3. Interpreting a similar provision in the 1973 Constitution, in Marcelino v.


Cruz, 121 SCRA 51, reiterated in New Frontier Mines v. NLRC, 129 SCRA 502,
the Supreme Court held that the provision is merely directory, being procedural in
nature. However, in Bernardo v. Judge Fabros, A.M. No. MTJ- 99-1189, May 12,
1999, the Supreme Court said that the failure of the judge to decide a case within
the reglementary period constitutes gross dereliction of duty the gravity of which
depends on several factors, including the number of cases not decided on time,
the damage suffered by the parties as a result of the delay, and the presence of
other aggravating or mitigating circumstances. Other cases where administrative
sanctions were imposed by the Supreme Court on judges for failure to
decide/resolve cases/matters within the periods prescribed in the Constitution:
Pros. Robert Visbal v. Judge Ramos, A.M. No. MTJ-00-1306, March 20m 2001;
Atty. Montes v. Judge Bugtas, A.M. No. RTJ- 01-1627, April 17, 2001; Maquiran v.
Judge Lopez, A.M. No. RTJ-00-1606; Canada v.
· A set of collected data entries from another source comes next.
import Mathlib
import Literature.Probability.RandomMatrix.SphereCoordinateDensity

/-!
# Husimi concentration, II: Gaussian integrals on `ι → ℂ`

Part of the proof, for route `BECHusimiAmplitudeGas` of `AtomisticToContinuum/BoseEinsteinCondensation`,
that the Laplace-principle node `HusimiConcentration` (item stmt-AtomisticToContinuum-11994) follows
from the two cap estimates `PhaseCapDecay` (stmt-11990) and `AmplitudeLDP` (stmt-11991) — the
content of the glue item `LaplaceCapUnion` (stmt-11995). Setting (generic over a finite index type
`ι` of modes with an injective labelling `m : ι → ℤ³`, `m i₀ = 0`): scaled plane waves
`e_i = e_{m i}/√L³` on the cell `[0,L)³`, `u_c = ∑ᵢ cᵢ eᵢ` for `c : ι → ℂ`, the degree-`N` form
`F(g) = ∫_{cell^N} ∏ⱼ conj g(xⱼ) Ψ(X) dX`, the Gaussian weight `w(c) = e^{-∑|cᵢ|²}` on
`ι → ℂ ≅ ℝ^{2|ι|}` (Lebesgue measure), and the word integrals
`J_k = ∫_{cell^N} ∏ⱼ conj e_{kⱼ}(xⱼ) Ψ` for words `k : Fin N → ι`.

This file (pure measure theory on `ι → ℂ` with Lebesgue measure `volume`, no Bose-gas objects):
* `lintegral_exp_neg_nsq` : `∫ e^{-∑|cᵢ|²} dc = π^{|ι|}` (from the product Gaussian law
  `gaussianPi` of `Literature.Probability.RandomMatrix` having this density);
* `lintegral_exp_neg_nsq_mul_pow_lt_top` : all moments `∫ e^{-S} Sᵖ < ∞`, `S = ∑|cᵢ|²`;
* `radial_lintegral_le` : for measurable `G ≥ 0`, homogeneous of degree `2p` under real
  dilations, with `∫ e^{-S} G < ∞`: `(p + |ι|) ∫ e^{-S} G ≤ ∫ e^{-S} S G` — the radial
  ("polar integration") identity behind the factor `N + d` in the Laplace bookkeeping, proved by
  the dilation `c ↦ √t c` of Lebesgue measure (`Measure.map_addHaar_smul` through
  `lintegral_eq_pow_mul_lintegral_smul`), `1 - e^{-x} ≤ x`, Bernoulli, and `t ↓ 1`;
* `measurePreserving_rotate_coord` : rotating one coordinate by a unit complex number preserves
  Lebesgue measure (product of the isometry `z ↦ az` of `ℂ ≅ ℝ²` with identities).
All [folklore].
-/

noncomputable section

namespace Summit.AtomisticToContinuum.BoseEinsteinCondensation.Theorems

open MeasureTheory
open scoped ENNReal NNReal ComplexConjugate BigOperators
open Literature.Probability.RandomMatrix

namespace HusimiConcentration

variable {ι : Type*} [Fintype ι]


/-- **The Gaussian integral on `ι → ℂ`**: `∫ e^{-∑ᵢ|cᵢ|²} dc = π^{|ι|}` (Lebesgue measure on
`ι → ℂ ≅ ℝ^{2|ι|}`; read off from the density of the product standard complex Gaussian law). [folklore] -/
theorem lintegral_exp_neg_nsq :
    ∫⁻ c : ι → ℂ, ENNReal.ofReal (Real.exp (-∑ i, ‖c i‖ ^ 2)) =
      ENNReal.ofReal (Real.pi ^ Fintype.card ι) := by
  have h1 : (gaussianPi ι) Set.univ = 1 := measure_univ
  rw [gaussianPi_eq_withDensity ι, withDensity_apply _ MeasurableSet.univ,
    Measure.restrict_univ] at h1
  have h2 : ∫⁻ c : ι → ℂ, ENNReal.ofReal (gaussianPiDensity c) =
      ENNReal.ofReal ((Real.pi ^ Fintype.card ι)⁻¹) *
        ∫⁻ c : ι → ℂ, ENNReal.ofReal (Real.exp (-∑ i, ‖c i‖ ^ 2)) := by
    rw [← lintegral_const_mul' _ _ ENNReal.ofReal_ne_top]
    refine lintegral_congr fun c => ?_
    rw [← ENNReal.ofReal_mul (by positivity)]
    rfl
  rw [h2] at h1
  have hπ : 0 < Real.pi ^ Fintype.card ι := by positivity
  have h3 := congrArg (fun x => ENNReal.ofReal (Real.pi ^ Fintype.card ι) * x) h1
  rwa [← mul_assoc, ← ENNReal.ofReal_mul (by positivity), mul_inv_cancel₀ hπ.ne',
    ENNReal.ofReal_one, one_mul, mul_one] at h3


omit [Fintype ι] in
/-- `∑ᵢ |cᵢ|²` is the `nsq` of `Literature.Probability.RandomMatrix`. [folklore] -/
theorem nsq_eq [Fintype ι] (c : ι → ℂ) : nsq c = ∑ i, ‖c i‖ ^ 2 := rfl

/-- The Gaussian integral `∫ e^{-∑|cᵢ|²/2} dc` over `ι → ℂ` is finite (`= (2π)^{|ι|}`). [folklore] -/
theorem lintegral_exp_neg_nsq_half :
    ∫⁻ c : ι → ℂ, ENNReal.ofReal (Real.exp (-(∑ i, ‖c i‖ ^ 2) / 2)) =
      ENNReal.ofReal (2 ^ Fintype.card ι) * ENNReal.ofReal (Real.pi ^ Fintype.card ι) := by
  have hK : Measurable fun c : ι → ℂ => ENNReal.ofReal (Real.exp (-(∑ i, ‖c i‖ ^ 2) / 2)) := by
    refine ENNReal.measurable_ofReal.comp (Real.measurable_exp.comp ?_)
    exact (measurable_nsq.neg).div_const 2
  have hr : (0 : ℝ) < Real.sqrt 2 := by positivity
  rw [lintegral_eq_pow_mul_lintegral_smul _ hK hr, ← lintegral_exp_neg_nsq]
  have h2 : Real.sqrt 2 ^ (2 * Fintype.card ι) = 2 ^ Fintype.card ι := by
    rw [pow_mul, Real.sq_sqrt (by norm_num)]
  rw [h2]
  congr 1
  refine lintegral_congr fun v => ?_
  congr 2
  rw [← nsq_eq, ← nsq_eq, nsq_smul, Real.sq_sqrt (by norm_num)]
  ring

/-- Polynomial moments of the Gaussian weight are finite:
`∫ e^{-∑|cᵢ|²} (∑|cᵢ|²)^p dc < ∞`. [folklore] -/
theorem lintegral_exp_neg_nsq_mul_pow_lt_top (p : ℕ) :
    ∫⁻ c : ι → ℂ, ENNReal.ofReal (Real.exp (-∑ i, ‖c i‖ ^ 2)) *
        ENNReal.ofReal (∑ i, ‖c i‖ ^ 2) ^ p < ⊤ := by
  have hpt : ∀ c : ι → ℂ, ENNReal.ofReal (Real.exp (-∑ i, ‖c i‖ ^ 2)) *
      ENNReal.ofReal (∑ i, ‖c i‖ ^ 2) ^ p ≤
      ENNReal.ofReal (2 ^ p * p.factorial) *
        ENNReal.ofReal (Real.exp (-(∑ i, ‖c i‖ ^ 2) / 2)) := by
    intro c
    set S : ℝ := ∑ i, ‖c i‖ ^ 2 with hS
    have hS0 : 0 ≤ S := Finset.sum_nonneg fun i _ => by positivity
    rw [← ENNReal.ofReal_pow hS0, ← ENNReal.ofReal_mul (by positivity),
      ← ENNReal.ofReal_mul (by positivity)]
    refine ENNReal.ofReal_le_ofReal ?_
    have h1 : (S / 2) ^ p / p.factorial ≤ Real.exp (S / 2) :=
      Real.pow_div_factorial_le_exp _ (by positivity) p
    have hfac : (0 : ℝ) < p.factorial := by exact_mod_cast Nat.factorial_pos p
    rw [div_le_iff₀ hfac, div_pow] at h1
    have h2p : (0 : ℝ) < 2 ^ p := by positivity
    rw [div_le_iff₀ h2p] at h1
    have hexp : Real.exp (-S) * Real.exp (S / 2) = Real.exp (-S / 2) := by
      rw [← Real.exp_add]; congr 1; ring
    calc Real.exp (-S) * S ^ p ≤ Real.exp (-S) * (Real.exp (S / 2) * p.factorial * 2 ^ p) :=
          mul_le_mul_of_nonneg_left h1 (Real.exp_pos _).le
      _ = 2 ^ p * p.factorial * Real.exp (-S / 2) := by rw [← hexp]; ring
  refine lt_of_le_of_lt (lintegral_mono hpt) ?_
  rw [lintegral_const_mul' _ _ ENNReal.ofReal_ne_top, lintegral_exp_neg_nsq_half]
  exact ENNReal.mul_lt_top ENNReal.ofReal_lt_top
    (ENNReal.mul_lt_top ENNReal.ofReal_lt_top ENNReal.ofReal_lt_top)

/-- **Scaling of Gaussian integrals of homogeneous functions.** If `G(t c) = t^{2p} G(c)` for
`t > 0`, then `∫ e^{-∑|cᵢ|²} G = t^{p+|ι|} ∫ e^{-t ∑|cᵢ|²} G` for every `t > 0` (substitute
`c = √t v` in Lebesgue measure on `ι → ℂ ≅ ℝ^{2|ι|}`). [folklore] -/
theorem lintegral_exp_neg_nsq_mul_eq_pow_mul {G : (ι → ℂ) → ℝ≥0∞} (hG : Measurable G) {p : ℕ}
    (hhom : ∀ t : ℝ, 0 < t → ∀ c : ι → ℂ, G (t • c) = ENNReal.ofReal (t ^ (2 * p)) * G c)
    {t : ℝ} (ht : 0 < t) :
    ∫⁻ c : ι → ℂ, ENNReal.ofReal (Real.exp (-∑ i, ‖c i‖ ^ 2)) * G c =
      ENNReal.ofReal (t ^ (p + Fintype.card ι)) *
        ∫⁻ c : ι → ℂ, ENNReal.ofReal (Real.exp (-(t * ∑ i, ‖c i‖ ^ 2))) * G c := by
  have hK : Measurable fun c : ι → ℂ => ENNReal.ofReal (Real.exp (-∑ i, ‖c i‖ ^ 2)) * G c :=
    (ENNReal.measurable_ofReal.comp (Real.measurable_exp.comp measurable_nsq.neg)).mul hG
  have hr : (0 : ℝ) < Real.sqrt t := Real.sqrt_pos.2 ht
  rw [lintegral_eq_pow_mul_lintegral_smul _ hK hr]
  have h1 : Real.sqrt t ^ (2 * Fintype.card ι) = t ^ Fintype.card ι := by
    rw [pow_mul, Real.sq_sqrt ht.le]
  have h2 : Real.sqrt t ^ (2 * p) = t ^ p := by
    rw [pow_mul, Real.sq_sqrt ht.le]
  rw [h1, pow_add, mul_comm (t ^ p), ENNReal.ofReal_mul (by positivity), mul_assoc]
  congr 1
  rw [← lintegral_const_mul' _ _ ENNReal.ofReal_ne_top]
  refine lintegral_congr fun v => ?_
  rw [hhom _ hr v, h2, ← nsq_eq, ← nsq_eq, nsq_smul, Real.sq_sqrt ht.le]
  ring

/-- **Radial lower bound for Gaussian integrals of homogeneous functions.** If
`G : (ι → ℂ) → [0,∞]` is measurable, homogeneous of degree `2p` under positive real dilations and
`∫ e^{-∑|cᵢ|²} G < ∞`, then
`(p + |ι|) ∫ e^{-∑|cᵢ|²} G ≤ ∫ e^{-∑|cᵢ|²} (∑|cᵢ|²) G`
(in fact equality: the radial moments of `e^{-r²}` against `r^{2p} r^{2|ι|-1} dr` differ by the
factor `Γ(p+|ι|+1)/Γ(p+|ι|) = p + |ι|`; proved here by dilation `t ↦ √t c` and the elementary
inequalities `1 - e^{-x} ≤ x`, `1 + n(t-1) ≤ tⁿ`, letting `t ↓ 1`). [folklore] -/
theorem radial_lintegral_le {G : (ι → ℂ) → ℝ≥0∞} (hG : Measurable G) {p : ℕ}
    (hhom : ∀ t : ℝ, 0 < t → ∀ c : ι → ℂ, G (t • c) = ENNReal.ofReal (t ^ (2 * p)) * G c)
    (hfin : ∫⁻ c : ι → ℂ, ENNReal.ofReal (Real.exp (-∑ i, ‖c i‖ ^ 2)) * G c ≠ ⊤) :
    ((p + Fintype.card ι : ℕ) : ℝ≥0∞) *
        ∫⁻ c : ι → ℂ, ENNReal.ofReal (Real.exp (-∑ i, ‖c i‖ ^ 2)) * G c ≤
      ∫⁻ c : ι → ℂ, ENNReal.ofReal (Real.exp (-∑ i, ‖c i‖ ^ 2)) *
        ENNReal.ofReal (∑ i, ‖c i‖ ^ 2) * G c := by
  set n : ℕ := p + Fintype.card ι with hn
  set I := ∫⁻ c : ι → ℂ, ENNReal.ofReal (Real.exp (-∑ i, ‖c i‖ ^ 2)) * G c with hI
  set J := ∫⁻ c : ι → ℂ, ENNReal.ofReal (Real.exp (-∑ i, ‖c i‖ ^ 2)) *
    ENNReal.ofReal (∑ i, ‖c i‖ ^ 2) * G c with hJ
  -- Step 1: for every `t > 1`, `n I ≤ t^n J`.
  have hstep : ∀ t : ℝ, 1 < t → (n : ℝ≥0∞) * I ≤ ENNReal.ofReal (t ^ n) * J := by
    intro t ht1
    have ht : 0 < t := one_pos.trans ht1
    -- `I = t^n I_t`
    have hscale := lintegral_exp_neg_nsq_mul_eq_pow_mul hG hhom ht
    rw [← hI] at hscale
    -- pointwise: `e^{-S} ≤ e^{-tS} + (t-1) S e^{-S}`
    have hpt : ∀ c : ι → ℂ, ENNReal.ofReal (Real.exp (-∑ i, ‖c i‖ ^ 2)) * G c ≤
        ENNReal.ofReal (Real.exp (-(t * ∑ i, ‖c i‖ ^ 2))) * G c +
          ENNReal.ofReal (t - 1) * (ENNReal.ofReal (Real.exp (-∑ i, ‖c i‖ ^ 2)) *
            ENNReal.ofReal (∑ i, ‖c i‖ ^ 2) * G c) := by
      intro c
      set S : ℝ := ∑ i, ‖c i‖ ^ 2 with hS
      have hS0 : 0 ≤ S := Finset.sum_nonneg fun i _ => by positivity
      have hpos : 0 ≤ (t - 1) * (Real.exp (-S) * S) :=
        mul_nonneg (sub_pos.2 ht1).le (mul_nonneg (Real.exp_pos _).le hS0)
      have hreal : Real.exp (-S) ≤ Real.exp (-(t * S)) + (t - 1) * (Real.exp (-S) * S) := by
        have h1 : 1 - (t - 1) * S ≤ Real.exp (-((t - 1) * S)) := by
          have := Real.add_one_le_exp (-((t - 1) * S)); linarith
        have h2 : Real.exp (-(t * S)) = Real.exp (-S) * Real.exp (-((t - 1) * S)) := by
          rw [← Real.exp_add]; congr 1; ring
        have h3 : Real.exp (-S) * (1 - (t - 1) * S) ≤ Real.exp (-S) * Real.exp (-((t - 1) * S)) :=
          mul_le_mul_of_nonneg_left h1 (Real.exp_pos _).le
        have h4 : Real.exp (-S) = Real.exp (-S) * (1 - (t - 1) * S) + (t - 1) * (Real.exp (-S) * S) := by
          ring
        rw [h2]; linarith
      calc ENNReal.ofReal (Real.exp (-S)) * G c
          ≤ ENNReal.ofReal (Real.exp (-(t * S)) + (t - 1) * (Real.exp (-S) * S)) * G c :=
            mul_le_mul_left (ENNReal.ofReal_le_ofReal hreal) _
        _ = _ := by
            rw [ENNReal.ofReal_add (by positivity) hpos,
              ENNReal.ofReal_mul (sub_pos.2 ht1).le, ENNReal.ofReal_mul (Real.exp_pos _).le,
              add_mul, mul_assoc, mul_assoc]
    have hmeasS : Measurable fun c : ι → ℂ => ENNReal.ofReal (∑ i, ‖c i‖ ^ 2) :=
      ENNReal.measurable_ofReal.comp measurable_nsq
    have hmeasE : Measurable fun c : ι → ℂ => ENNReal.ofReal (Real.exp (-∑ i, ‖c i‖ ^ 2)) :=
      ENNReal.measurable_ofReal.comp (Real.measurable_exp.comp measurable_nsq.neg)
    have hint : I ≤ (∫⁻ c : ι → ℂ, ENNReal.ofReal (Real.exp (-(t * ∑ i, ‖c i‖ ^ 2))) * G c) +
        ENNReal.ofReal (t - 1) * J := by
      calc I ≤ ∫⁻ c : ι → ℂ, (ENNReal.ofReal (Real.exp (-(t * ∑ i, ‖c i‖ ^ 2))) * G c +
          ENNReal.ofReal (t - 1) * (ENNReal.ofReal (Real.exp (-∑ i, ‖c i‖ ^ 2)) *
            ENNReal.ofReal (∑ i, ‖c i‖ ^ 2) * G c)) := lintegral_mono hpt
        _ = _ := by
          rw [lintegral_add_left, lintegral_const_mul' _ _ ENNReal.ofReal_ne_top]
          exact (ENNReal.measurable_ofReal.comp (Real.measurable_exp.comp
            ((measurable_nsq.const_mul t).neg))).mul hG
    -- multiply by `t^n`
    have htn : (0 : ℝ) < t ^ n := by positivity
    have hmul := mul_le_mul_right hint (ENNReal.ofReal (t ^ n))
    rw [mul_add, ← hscale, ← mul_assoc, ← ENNReal.ofReal_mul htn.le] at hmul
    -- `t^n I - I ≤ t^n (t-1) J`
    have hsub : (ENNReal.ofReal (t ^ n) - 1) * I ≤ ENNReal.ofReal (t ^ n * (t - 1)) * J := by
      rw [ENNReal.sub_mul fun _ _ => hfin, one_mul]
      exact tsub_le_iff_left.2 hmul
    -- Bernoulli: `n (t-1) ≤ t^n - 1`
    have hbern : (n : ℝ) * (t - 1) ≤ t ^ n - 1 := by
      have := one_add_mul_le_pow (show (-2 : ℝ) ≤ t - 1 by linarith) n
      rw [add_sub_cancel] at this; linarith
    have h3 : ENNReal.ofReal ((n : ℝ) * (t - 1)) * I ≤ ENNReal.ofReal (t ^ n * (t - 1)) * J := by
      refine le_trans (mul_le_mul_left ?_ I) hsub
      rw [← ENNReal.ofReal_one, ← ENNReal.ofReal_sub _ zero_le_one]
      exact ENNReal.ofReal_le_ofReal hbern
    -- cancel `t - 1`
    have ht1' : ENNReal.ofReal (t - 1) ≠ 0 := by
      rw [ENNReal.ofReal_ne_zero_iff]; linarith
    rw [ENNReal.ofReal_mul (Nat.cast_nonneg n), ENNReal.ofReal_natCast, mul_comm (t ^ n),
      ENNReal.ofReal_mul (sub_pos.2 ht1).le, mul_comm (n : ℝ≥0∞), mul_assoc, mul_assoc] at h3
    exact (ENNReal.mul_le_mul_iff_right ht1' ENNReal.ofReal_ne_top).1 h3
  -- Step 2: let `t ↓ 1`.
  have htend : Filter.Tendsto (fun t : ℝ => ENNReal.ofReal (t ^ n) * J)
      (nhdsWithin 1 (Set.Ioi 1)) (nhds (ENNReal.ofReal ((1 : ℝ) ^ n) * J)) := by
    refine ENNReal.Tendsto.mul_const ?_ (Or.inl ?_)
    · exact ENNReal.tendsto_ofReal
        ((continuous_pow n).continuousAt.tendsto.mono_left nhdsWithin_le_nhds)
    · simp
  rw [one_pow, ENNReal.ofReal_one, one_mul] at htend
  refine ge_of_tendsto htend ?_
  filter_upwards [self_mem_nhdsWithin] with t ht
  exact hstep t ht


/-- **Phase rotation of one coordinate preserves Lebesgue measure on `ι → ℂ`**: for a unit complex
number `a` and an index `i₀`, the map `c ↦ (…, a c_{i₀}, …)` is measure preserving (a product of
the rotation `z ↦ az` of `ℂ ≅ ℝ²`, an isometry, with identities). [folklore] -/
theorem measurePreserving_rotate_coord [DecidableEq ι] (i₀ : ι) (a : Circle) :
    MeasurePreserving (fun c : ι → ℂ => fun i => if i = i₀ then (a : ℂ) * c i else c i)
      volume volume := by
  have h := measurePreserving_pi (fun _ : ι => (volume : Measure ℂ)) (fun _ => volume)
    (f := fun i z => if i = i₀ then (a : ℂ) * z else z) (fun i => ?_)
  · rw [volume_pi]
    exact h
  · by_cases hi : i = i₀
    · simp only [hi, if_true]
      have hr := (rotation a).measurePreserving
      have hcoe : ((rotation a : ℂ ≃ₗᵢ[ℝ] ℂ) : ℂ → ℂ) = fun z => (a : ℂ) * z := by
        funext z; exact rotation_apply a z
      rwa [hcoe] at hr
    · simp only [hi, if_false]
      exact MeasurePreserving.id volume

/-- Rotating one coordinate does not change `∑ᵢ |cᵢ|²`. [folklore] -/
theorem nsq_rotate_coord [DecidableEq ι] (i₀ : ι) (a : Circle) (c : ι → ℂ) :
    (∑ i, ‖(fun i => if i = i₀ then (a : ℂ) * c i else c i) i‖ ^ 2) = ∑ i, ‖c i‖ ^ 2 := by
  refine Finset.sum_congr rfl fun i _ => ?_
  by_cases hi : i = i₀
  · simp only [hi, if_true, norm_mul, Circle.norm_coe, one_mul]
  · simp only [hi, if_false]



end HusimiConcentration

end Summit.AtomisticToContinuum.BoseEinsteinCondensation.Theorems

end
Judge Montecillo, A.M. No. RTJ-
01-1664; In Re: Report on the Judicial Audit Conducted in the RTC Branch 69,
Silay City, Judge Arinday, respondent, A.M. No. 99-5-162-RTC, May 11, 2001;
Report on the Judicial Audit in the MTC’s of Calasiao, Binmaley, Sta. Barbara and
Mapandan and in the MCTC of Tayug-San Nicolas, all in Pangasinan, A.M. No.
MTJ-01-1375, November 13, 2001[Arap v. Judge Mustafa, A.M. No. SCC-01-7,
March 12 2002. ’

a) In Re: Problem of Delays in Cases Before the Sandiganbayan,


A. M. No. 00-8-05-SC, November 08, 2001, Sandiganbayan Presiding Justice
Francis Garchitorena was fined P20,000 and was relieved of his powers, functions
and duties as Presiding Justice, so that he may devote himself exclusively to
decision-writing. His motion for reconsideration was denied on January 31, 2002.